To run a split wireguard-tunnel to a DNS server, add its IP to the _allowed-
IPs_ list:
[https://www.reddit.com/r/WireGuard/comments/bqccdz/split_tun...](https://www.reddit.com/r/WireGuard/comments/bqccdz/split_tunnel_for_only_dns_possible/)

If you're on an Android phone, apps like Blokada (plain old DNS), Nebulo (DoH
and DoT), Intra (DoH) can split tunnel traffic to a DNS server of your choice.
Note that, Android 9+ supports DoT, out of the box. Look for the _Private DNS_
setting.

------
ThePowerOfFuet
I have no connection to NextDNS other than as a very satisfied user, but my
Pi-hole got decommissioned a few weeks ago as a result of my discovery of
NextDNS.

I also run their DNS53-to-DoH proxy on a small VM and that VM's IP is the
first DNS server in the DNS server list included with DHCP leases (with
NextDNS's public IPs as the second and third, losing host-level
granularity/logging if the VM is down for whatever reason).

------
windex
Donated once to this fantastic project. I have it running on a
VPS+wireguard+firewall and all devices configured to use it even when I am out
and about and using the mobile. It performs well enough that all of my family
is on it now as well. It's chugging along fine on a 3$ a month VPS and
accessible only when logged in via wireguard.

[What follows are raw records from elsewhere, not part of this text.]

import Summits.BirchSwinnertonDyer.BirchSwinnertonDyer.Theorems.PrintCf2SplitBadTwoCMScalarAtVOfEtale
import Summits.BirchSwinnertonDyer.BirchSwinnertonDyer.Theorems.PrintCf2SplitBadTwoH1TwoTorsionOfConj
import HarnessLib

/-!
# (ET-v) from two local inputs at `v`: the cohomological plumbing of `hET_holds`

Crux `stmt-BirchSwinnertonDyer-20368` (`PrintCf2.SplitBadTwoRankOneOfFacts`), road α, LEAD ruling (R-ET) 2026-08-29: the hfin-free
brick (ET-v) «`2 • res_{D_v}(e_* κ_n(Q)) = 0`» (hypothesis `hET` of -w3 g10 `CMPrimes.cmScalar_localPoints_of_frame_of_etale`,
p682736). This file is the COHOMOLOGICAL PLUMBING: it unpacks the class `res_{D_v}(e_* res_⊤ κ_n(Q))` into the explicit cocycle
`σ ↦ e(σR − R)` (`2ⁿR = Q`) on `D_v = ⊤ ⊓ decomp v` and applies the generic lemma of `PrintCf2SplitBadTwoH1TwoTorsionOfConj`
(`2·[f] = 0` as soon as an element `c ∈ D_v` acts as `−1` on the coefficients `W*` and `f(σcσ⁻¹) = f(c)`), reducing (ET-v) —
in the EXACT displayed form of `hET` — to two LOCAL ARITHMETIC inputs at `v`:
* (L1) an element `c ∈ D_v` acting as `−1` on `W* = E[𝔮_r^∞]` (an inertia element negating `√d`, -w2 g8's named unramified type);
* (L2) for every `σ ∈ D_v`, the `W*`-component of the Kummer cocycle vanishes at the commutator `j = c⁻¹σcσ⁻¹`
  (`e(jR − R) = 0`; `j` lies in the inertia of `K_v(√d)`, where Greenberg's reduction argument for the good twist `cm7`
  puts `jR − R` in the kernel-of-reduction line `W*′ = ker e`, LNM 1716 §2 Prop. 2.2).
Main: `two_nsmul_resOfLe_kummer_eq_zero_of_localInputs`. No definition, no named fact, no `sorry`. BSD is not proved by any of this.

References: [GreenbergLNM1716] §2 Props. 2.1–2.4; [SerreGaloisCohomology1997] I.§2.2, I.§5.1; [Rubin1999] §3 Lemma 3.6 (ii).
-/

noncomputable section

open scoped Classical

set_option linter.dupNamespace false
set_option autoImplicit false

open NumberField IsDedekindDomain Field WeierstrassCurve
open Literature.NumberTheory.EllipticCurves Literature.NumberTheory.EllipticCurves.GreenbergSelmer
open Literature.NumberTheory.EllipticCurves.ResKernel
open Literature.NumberTheory.GaloisRepresentations

namespace Summit.BirchSwinnertonDyer.BirchSwinnertonDyer.Theorems.PrintCf2.CMPrimes

variable {K : Type} [Field K] [NumberField K]

/-- **(ET-v) from the two local inputs (L1), (L2).** For `V/K` elliptic, `π ∈ End_K(V)`, a `2`-adic parameter `r`, the CM
summand `W* = V.endEigenPrimaryTorsion 2 π r` with an equivariant map `e : V[2^∞] → W*`, a place `v`, a point `Q ∈ V(K)` and a
level `n` (`R` = the chosen `2ⁿ`-th root of `Q`): if some `c ∈ D_v = ⊤ ⊓ decomp v` acts as `−1` on `W*` and
`e((c⁻¹σcσ⁻¹)R − R) = 0` for every `σ ∈ D_v`, then `2 • res_{D_v}(e_* res_⊤ κ_n(Q)) = 0`.
[cite: GreenbergLNM1716, §2 Props. 2.1–2.4] [cite: SerreGaloisCohomology1997, I.§5.1] -/
theorem two_nsmul_resOfLe_kummer_eq_zero_of_localInputs (V : WeierstrassCurve K) [V.IsElliptic]
    (π : V.endRing) (r : ℤ_[2]) (v : HeightOneSpectrum (𝓞 K))
    (e : V.geomPrimaryTorsion 2 →+ ↥(V.endEigenPrimaryTorsion 2 π r))
    (he : ∀ (σ : absoluteGaloisGroup K) (x : V.geomPrimaryTorsion 2), e (σ • x) = σ • e x)
    (c : absoluteGaloisGroup K) (hcD : c ∈ (⊤ ⊓ decomp v : Subgroup (absoluteGaloisGroup K)))
    (hc : ∀ x : ↥(V.endEigenPrimaryTorsion 2 π r), c • x = -x) (Q : V.toAffine.Point) (n : ℕ)
    (hj : ∀ σ ∈ (⊤ ⊓ decomp v : Subgroup (absoluteGaloisGroup K)),
      haveI : Fact (Nat.Prime 2) := ⟨Nat.prime_two⟩
      e ((V.kummerCocycle 2 n (V.kummerRoot 2 V.zsmul_geomPoints_surjective_holds n Q)
        (smul_nsmul_of_nsmul_eq V 2 (nsmul_kummerRoot V 2 V.zsmul_geomPoints_surjective_holds n Q))).1
          (c⁻¹ * σ * c * σ⁻¹)) = 0) :
    haveI : Fact (Nat.Prime 2) := ⟨Nat.prime_two⟩
    2 • resOfLe ↥(V.endEigenPrimaryTorsion 2 π r) (inf_le_left : ⊤ ⊓ decomp v ≤ ⊤)
      (resH1Hom (ContinuousMonoidHom.id (⊤ : Subgroup (absoluteGaloisGroup K))) e (fun σ x ↦ he σ x)
        (resSubgroup ⊤ (V.geomPrimaryTorsion 2)
          (V.kummerMapLevel 2 V.zsmul_geomPoints_surjective_holds n Q))) = 0 := by
  haveI : Fact (Nat.Prime 2) := ⟨Nat.prime_two⟩
  set κ := V.kummerCocycle 2 n (V.kummerRoot 2 V.zsmul_geomPoints_surjective_holds n Q)
    (smul_nsmul_of_nsmul_eq V 2 (nsmul_kummerRoot V 2 V.zsmul_geomPoints_surjective_holds n Q)) with hκ
  have hlevel : V.kummerMapLevel 2 V.zsmul_geomPoints_surjective_holds n Q = oneCocycleClass _ κ := rfl
  rw [hlevel, ResKernel.resSubgroup_oneCocycleClass, resH1Hom_oneCocycleClass,
    show resOfLe ↥(V.endEigenPrimaryTorsion 2 π r) (inf_le_left : ⊤ ⊓ decomp v ≤ ⊤) =
      resH1Hom (subgroupInclusion (inf_le_left : ⊤ ⊓ decomp v ≤ ⊤)) (AddMonoidHom.id _) (fun _ _ ↦ rfl) from rfl,
    resH1Hom_oneCocycleClass]
  -- the explicit cocycle on `D_v`: `τ ↦ e (κ τ)`
  refine two_nsmul_oneCocycleClass_eq_zero_of_conj _ (c := ⟨c, hcD⟩) (fun m ↦ ?_) (fun τ ↦ ?_)
  · rw [Subgroup.smul_def]
    exact hc m
  · -- values of the pulled-back cocycle
    have hval : ∀ τ : ↥(⊤ ⊓ decomp v : Subgroup (absoluteGaloisGroup K)),
        (contOneCocycles.pullback (subgroupInclusion (inf_le_left : ⊤ ⊓ decomp v ≤ ⊤))
          (resHomOfEquivariant (subgroupInclusion (inf_le_left : ⊤ ⊓ decomp v ≤ ⊤)) (AddMonoidHom.id _) (fun _ _ ↦ rfl))
          (contOneCocycles.pullback (ContinuousMonoidHom.id (⊤ : Subgroup (absoluteGaloisGroup K)))
            (resHomOfEquivariant (ContinuousMonoidHom.id (⊤ : Subgroup (absoluteGaloisGroup K))) e (fun σ x ↦ he σ x))
            (contOneCocycles.pullback (Literature.NumberTheory.EllipticCurves.subgroupIncl (⊤ : Subgroup (absoluteGaloisGroup K)))
              (resHomOfEquivariant (Literature.NumberTheory.EllipticCurves.subgroupIncl ⊤) (AddMonoidHom.id (V.geomPrimaryTorsion 2))
                (fun _ _ ↦ rfl)) κ))).1 τ =
          e (κ.1 (τ : absoluteGaloisGroup K)) := fun τ ↦ rfl
    rw [hval, hval]
    -- `σ c σ⁻¹ = c · j` with `j = c⁻¹ σ c σ⁻¹`; the cocycle identity and (L1), (L2)
    have hmul : ((τ * ⟨c, hcD⟩ * τ⁻¹ : ↥(⊤ ⊓ decomp v : Subgroup (absoluteGaloisGroup K))) : absoluteGaloisGroup K) =
        c * (c⁻¹ * (τ : absoluteGaloisGroup K) * c * (τ : absoluteGaloisGroup K)⁻¹) := by
      simp only [Subgroup.coe_mul, Subgroup.coe_inv]; group
    rw [hmul, cocycle_mul' κ c, map_add, he, hc, hj _ τ.2, neg_zero, add_zero]

end Summit.BirchSwinnertonDyer.BirchSwinnertonDyer.Theorems.PrintCf2.CMPrimes

end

Wireguard is working so well, that I am now thinking of starting up additional
services for the family to use. Voip/Filestore, pic library etc etc... all
firewalled of course.

------
8589934591
Can someone please explain how exactly does this work? So I have an ubuntu
system. Is it ok to just install it in my local system alone and use it? Or
should I be doing something to connect to a modem or something? I currently
use my phone as the hotspot for my computer.

If I install it say in a remote server in digital ocean, how can I use my
phone/computer to use pi hole?

Still a noob when it comes to networking so any help is appreciated thanks :)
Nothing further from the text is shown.